PFS readout has been slightly delayed to mid-2017, with OS data next year at the latest, plus several undisclosed interim OS analyses. Bernstein analysts said a PFS hit would likely result in data being presented at September’s Esmo meeting, though a miss would likely see Mystic proceed straight to OS readout.
|Selected immuno-oncology trials in 1st-line NSCLC|
|Impower-150||Roche||Chemo combo; PFS data in 2017||NCT02366143|
|Keynote-189||Merck & Co||To serve as confirmatory trial for ORR benefit seen in Keynote-021 chemo combo arm; PFS data H2 2017||NCT02578680|
|Mystic||Astrazeneca||Now to look at OS & PFS in PD-L1-high & all-comer patients given combo, and PFS & OS in PD-L1-high patients on durvalumab monotherapy; PFS data H2 2017, OS in 2018 "at the latest"; undisclosed interim OS analyses||NCT02453282|
|Pearl||Astrazeneca||New study with durvalumab monotherapy in Asia, measuring PFS & OS in PD-L1-high patients||NCT03003962|
|Checkmate-568||Bristol-Myers Squibb||Uncontrolled study. ORR data likely in house soon, but unlikely to be announced in 2017||NCT02659059|
|Checkmate-227||Bristol-Myers Squibb||PFS data due 2018, but some analysts hint at possible readout in 2017||NCT02477826|
|Javelin Lung 100||Merck KGaA & Pfizer||Design being changed; PFS data no longer expected in H2 2017||NCT02576574|
The analysts also said Astra was cutting the data in so many ways that it risked having Mystic run out of statistical power.

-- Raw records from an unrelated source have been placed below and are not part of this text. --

import Mathlib
import HarnessLib
import Summits.Ventures.LatticeQCDFlow.Exactness.NCMCGeneralSpaceOccupancyChainErgodic
import Summits.Ventures.LatticeQCDFlow.Exactness.NCMCGeneralSpaceMarkovShift

/-!
# From almost every starting configuration: the NCMC chain launched at a `ν₀`-typical prior state has consistent occupancy and `dF_occ`

HONEST FRAMING: exact (Metropolis-corrected) sampling algorithms for lattice gauge theory;
figures of merit are autocorrelation/cost numbers at stated couplings and volumes; no
continuum-physics claim.

Venture `LatticeQCDFlow` (cell pub-lqcd), topic `Exactness`; FANOUT row 13 (`eng-snf`, GEN-17).
NEW WORK of the cell, not a published result; no definition is introduced; nothing is cited as a
fact.  The sampling statements of GEN-16/17 are along the chain STARTED IN ITS INVARIANT LAW
(`Kernel.trajMeasure π κ`); the engine starts `run_ncmc_chain` from ONE configuration (after
thermalisation).  This file disintegrates the stationary chain over its initial state — Mathlib's
`Kernel.trajMeasure μ κ = (traj κ 0) ∘ₘ μ` read pointwise through GEN-16's
`NCMCGeneralSpaceMarkovShift.trajMeasure_dirac` — so that every almost-sure statement along the
stationary chain holds along the chain started at `π`-ALMOST EVERY point; for the expanded ensemble,
`π_c`-almost every prior state means `ν₀`-almost every configuration.

## Content

* §1 (any Markov kernel on `S`): **`trajMeasure_apply_eq_lintegral_dirac`** —
  `P_μ(A) = ∫ P_{δ_z}(A) dμ(z)`; **`ae_ae_trajMeasure_dirac_of_ae`** — an almost-sure property of
  paths under `P_μ` holds `P_{δ_z}`-almost surely for `μ`-almost every start `z`.
* §2 `ae_prior_of_ae_jointLaw` / `ae_target_of_ae_jointLaw` — a `π_c`-almost-sure property of
  expanded-ensemble states holds at `(prior, x)` for `ν₀`-a.e. `x` and at `(target, y)` for
  `ν₁`-a.e. `y` (`Z₀ ≠ 0`).
* §3 **`CrooksPair.ae_start_occupancy_dFocc_ncmcChain`** — under GEN-17's certificate (Crooks pair
  between finite non-zero weights, level samplers invariant and minorised by non-zero measures, any
  `c`): for `ν₀`-ALMOST EVERY initial configuration `x`, along the NCMC chain started at `(prior, x)`
  the occupancy fraction converges to `σ(c − ΔF)` and `dF_occ,n` to `ΔF` almost surely.

NOT CLAIMED: EVERY starting point (false in this generality: the switch kernel has atoms and a
deterministic protocol can trap an exceptional null set of starts); anything quantitative about
thermalisation (`n_therm`).
-/

namespace Summit.Ventures.LatticeQCDFlow.Exactness.GeneralNCMC

open MeasureTheory ProbabilityTheory Set Filter Finset
open scoped ENNReal Topology

/-! ## §1 Disintegrating the chain over its initial state -/

section Start

variable {S : Type*} [MeasurableSpace S] (κ : Kernel S S) [IsMarkovKernel κ]

/-- **`P_μ(A) = ∫ P_{δ_z}(A) dμ(z)`**: the chain from an initial law is the mixture of the chains
from points. -/
theorem trajMeasure_apply_eq_lintegral_dirac (μ : Measure S) {A : Set (ℕ → S)}
    (hA : MeasurableSet A) :
    Kernel.trajMeasure (X := fun _ : ℕ => S) μ
        (fun n : ℕ => κ.comap (fun h : (j : ↥(Finset.Iic n)) → S => h ⟨n, Finset.mem_Iic.2 le_rfl⟩)
          (measurable_pi_apply _)) A =
      ∫⁻ z, Kernel.trajMeasure (X := fun _ : ℕ => S) (Measure.dirac z)
        (fun n : ℕ => κ.comap (fun h : (j : ↥(Finset.Iic n)) → S => h ⟨n, Finset.mem_Iic.2 le_rfl⟩)
          (measurable_pi_apply _)) A ∂μ := by
  simp_rw [trajMeasure_dirac κ]
  rw [Kernel.trajMeasure, Measure.bind_apply hA (Kernel.aemeasurable _),
    lintegral_map (Kernel.measurable_coe _ hA) (MeasurableEquiv.measurable _)]

/-- **Almost sure along the chain from `μ` ⇒ almost sure along the chain from `μ`-almost every
point.** -/
theorem ae_ae_trajMeasure_dirac_of_ae {μ : Measure S} {p : (ℕ → S) → Prop}
    (h : ∀ᵐ x ∂(Kernel.trajMeasure (X := fun _ : ℕ => S) μ
      (fun n : ℕ => κ.comap (fun h : (j : ↥(Finset.Iic n)) → S => h ⟨n, Finset.mem_Iic.2 le_rfl⟩)
        (measurable_pi_apply _))), p x) :
    ∀ᵐ z ∂μ, ∀ᵐ x ∂(Kernel.trajMeasure (X := fun _ : ℕ => S) (Measure.dirac z)
      (fun n : ℕ => κ.comap (fun h : (j : ↥(Finset.Iic n)) → S => h ⟨n, Finset.mem_Iic.2 le_rfl⟩)
        (measurable_pi_apply _))), p x := by
  rw [ae_iff] at h
  obtain ⟨N, hsub, hN, hN0⟩ := exists_measurable_superset_of_null h
  rw [trajMeasure_apply_eq_lintegral_dirac κ μ hN,
    lintegral_eq_zero_iff (measurable_trajMeasure_dirac κ hN)] at hN0
  filter_upwards [hN0] with z hz
  rw [ae_iff]
  exact measure_mono_null hsub hz

end Start

/-! ## §2 `π_c`-almost every state, level by level -/

section JointLaw

variable {Ω : Type*} [MeasurableSpace Ω] (c : ℝ) (ν₀ ν₁ : Measure Ω) [IsFiniteMeasure ν₀]
  [IsFiniteMeasure ν₁]

/-- A `π_c`-almost-sure property holds at `(prior, x)` for `ν₀`-almost every `x`. -/
theorem ae_prior_of_ae_jointLaw {p : Bool × Ω → Prop}
    (h : ∀ᵐ z ∂((jointWeight c ν₀ ν₁ univ)⁻¹ • jointWeight c ν₀ ν₁), p z) :
    ∀ᵐ x ∂ν₀, p (false, x) := by
  haveI := isFiniteMeasure_jointWeight c ν₀ ν₁
  rw [ae_iff] at h ⊢
  obtain ⟨N, hsub, hN, hN0⟩ := exists_measurable_superset_of_null h
  rw [jointLaw_apply_eq_zero_iff c ν₀ ν₁, jointWeight_apply c ν₀ ν₁ hN, add_eq_zero] at hN0
  exact measure_mono_null (fun x (hx : ¬ p (false, x)) => hsub hx) hN0.1

/-- A `π_c`-almost-sure property holds at `(target, y)` for `ν₁`-almost every `y`. -/
theorem ae_target_of_ae_jointLaw {p : Bool × Ω → Prop}
    (h : ∀ᵐ z ∂((jointWeight c ν₀ ν₁ univ)⁻¹ • jointWeight c ν₀ ν₁), p z) :
    ∀ᵐ y ∂ν₁, p (true, y) := by
  haveI := isFiniteMeasure_jointWeight c ν₀ ν₁
  rw [ae_iff] at h ⊢
  obtain ⟨N, hsub, hN, hN0⟩ := exists_measurable_superset_of_null h
  rw [jointLaw_apply_eq_zero_iff c ν₀ ν₁, jointWeight_apply c ν₀ ν₁ hN, add_eq_zero,
    mul_eq_zero] at hN0
  exact measure_mono_null (fun y (hy : ¬ p (true, y)) => hsub hy)
    (hN0.2.resolve_left (by rw [ENNReal.ofReal_eq_zero, not_le]; exact Real.exp_pos c))

end JointLaw

/-! ## §3 The NCMC chain from `ν₀`-almost every initial configuration -/

namespace CrooksPair

variable {Ω E : Type*} [MeasurableSpace Ω] [MeasurableSpace E]
variable {ν₀ ν₁ : Measure Ω} [IsFiniteMeasure ν₀] [IsFiniteMeasure ν₁] {κF κR : Kernel Ω E}
  [IsMarkovKernel κF] [IsMarkovKernel κR] {s e : E → Ω} {W : E → ℝ} {T₀ T₁ : Kernel Ω Ω}
  [IsMarkovKernel T₀] [IsMarkovKernel T₁] {m₀ m₁ : Measure Ω} [IsFiniteMeasure m₀] [IsFiniteMeasure m₁]

/-- **FROM `ν₀`-ALMOST EVERY INITIAL CONFIGURATION.**  Under the certificate (Crooks pair between
finite non-zero weights; level samplers `T₀`, `T₁` leaving `ν₀`, `ν₁` invariant and minorised by
non-zero measures; any `c`): for `ν₀`-almost every `x`, along the expanded-ensemble chain of
`switchKernel ∘ₖ levelKernel T₀ T₁` STARTED AT THE PRIOR STATE `(prior, x)`, the occupancy fraction
converges to `σ(c − ΔF)` and `dF_occ,n = c − log(p̂_n/(1 − p̂_n))` converges to `ΔF`, almost
surely. -/
theorem ae_start_occupancy_dFocc_ncmcChain (h : CrooksPair ν₀ ν₁ κF κR s e W) (h0 : ν₀ univ ≠ 0)
    (h1 : ν₁ univ ≠ 0) (hT₀ : Kernel.Invariant T₀ ν₀) (hT₁ : Kernel.Invariant T₁ ν₁)
    (hm₀ : m₀ univ ≠ 0) (hm₁ : m₁ univ ≠ 0) (hmin₀ : ∀ z, m₀ ≤ T₀ z) (hmin₁ : ∀ z, m₁ ≤ T₁ z)
    (c : ℝ) {ΔF : ℝ} (hΔF : Real.exp (-ΔF) = ((ν₀ univ)⁻¹ * ν₁ univ).toReal) :
    haveI := isMarkovKernel_switchKernel (κF := κF) (κR := κR) (c := c)
      h.measurable_W h.measurable_s h.measurable_e
    haveI := isMarkovKernel_levelKernel T₀ T₁
    ∀ᵐ x ∂ν₀, ∀ᵐ z ∂(Kernel.trajMeasure (X := fun _ : ℕ => Bool × Ω)
        (Measure.dirac ((false, x) : Bool × Ω))
        (fun n : ℕ => (switchKernel κF κR c W s e ∘ₖ levelKernel T₀ T₁).comap
          (fun hh : (j : ↥(Finset.Iic n)) → Bool × Ω => hh ⟨n, Finset.mem_Iic.2 le_rfl⟩)
          (measurable_pi_apply _))),
      Tendsto (fun n : ℕ => (∑ i ∈ range n, (targetLevel Ω).indicator (1 : Bool × Ω → ℝ) (z i)) / n)
          atTop (𝓝 (Real.sigmoid (c - ΔF))) ∧
        Tendsto (fun n : ℕ => c - Real.log
            ((∑ i ∈ range n, (targetLevel Ω).indicator (1 : Bool × Ω → ℝ) (z i)) / n /
              (1 - (∑ i ∈ range n, (targetLevel Ω).indicator (1 : Bool × Ω → ℝ) (z i)) / n)))
          atTop (𝓝 ΔF) := by
  haveI := isMarkovKernel_switchKernel (κF := κF) (κR := κR) (c := c)
    h.measurable_W h.measurable_s h.measurable_e
  haveI := isMarkovKernel_levelKernel T₀ T₁
  haveI := isProbabilityMeasure_jointLaw c ν₀ ν₁ h0
  have hstat := (h.tendsto_occupancy_ae_ncmcChain h0 h1 hT₀ hT₁ hm₀ hm₁ hmin₀ hmin₁ c hΔF).and
    (h.tendsto_dFocc_ae_ncmcChain h0 h1 hT₀ hT₁ hm₀ hm₁ hmin₀ hmin₁ c hΔF)
  exact ae_prior_of_ae_jointLaw c ν₀ ν₁ (ae_ae_trajMeasure_dirac_of_ae _ hstat)

end CrooksPair

end Summit.Ventures.LatticeQCDFlow.Exactness.GeneralNCMC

The other vital point is the elevation in importance of durvalumab monotherapy – also backed by the initiation of the monotherapy Pearl trial, to support approval in China.
The risk here is that Astra is getting cold feet about tremelimumab, an asset that has yielded relatively little hard data so far. Tremelimumab yielding a toxicity profile in line with Yervoy, but with less efficacy, could spell Astra’s nightmare scenario.
The UK group is not alone in study design tinkering. Merck KGaA’s head of R&D, Luciano Rossetti, recently revealed that his group’s first-line NSCLC trial of avelumab, Javelin Lung 100, was being modified to boost chances of success after Opdivo’s failure, resulting in a delayed readout.
Then there is Roche’s Impower-150 trial of Tecentriq plus chemo. Since this has a primary completion date this month the timing of its data release is crucial in light of the May 10 date for FDA action on Merck & Co’s Keytruda plus chemo filing.
If this is now all about surprising the competition with stealth attacks, Merck & Co needs to watch its back.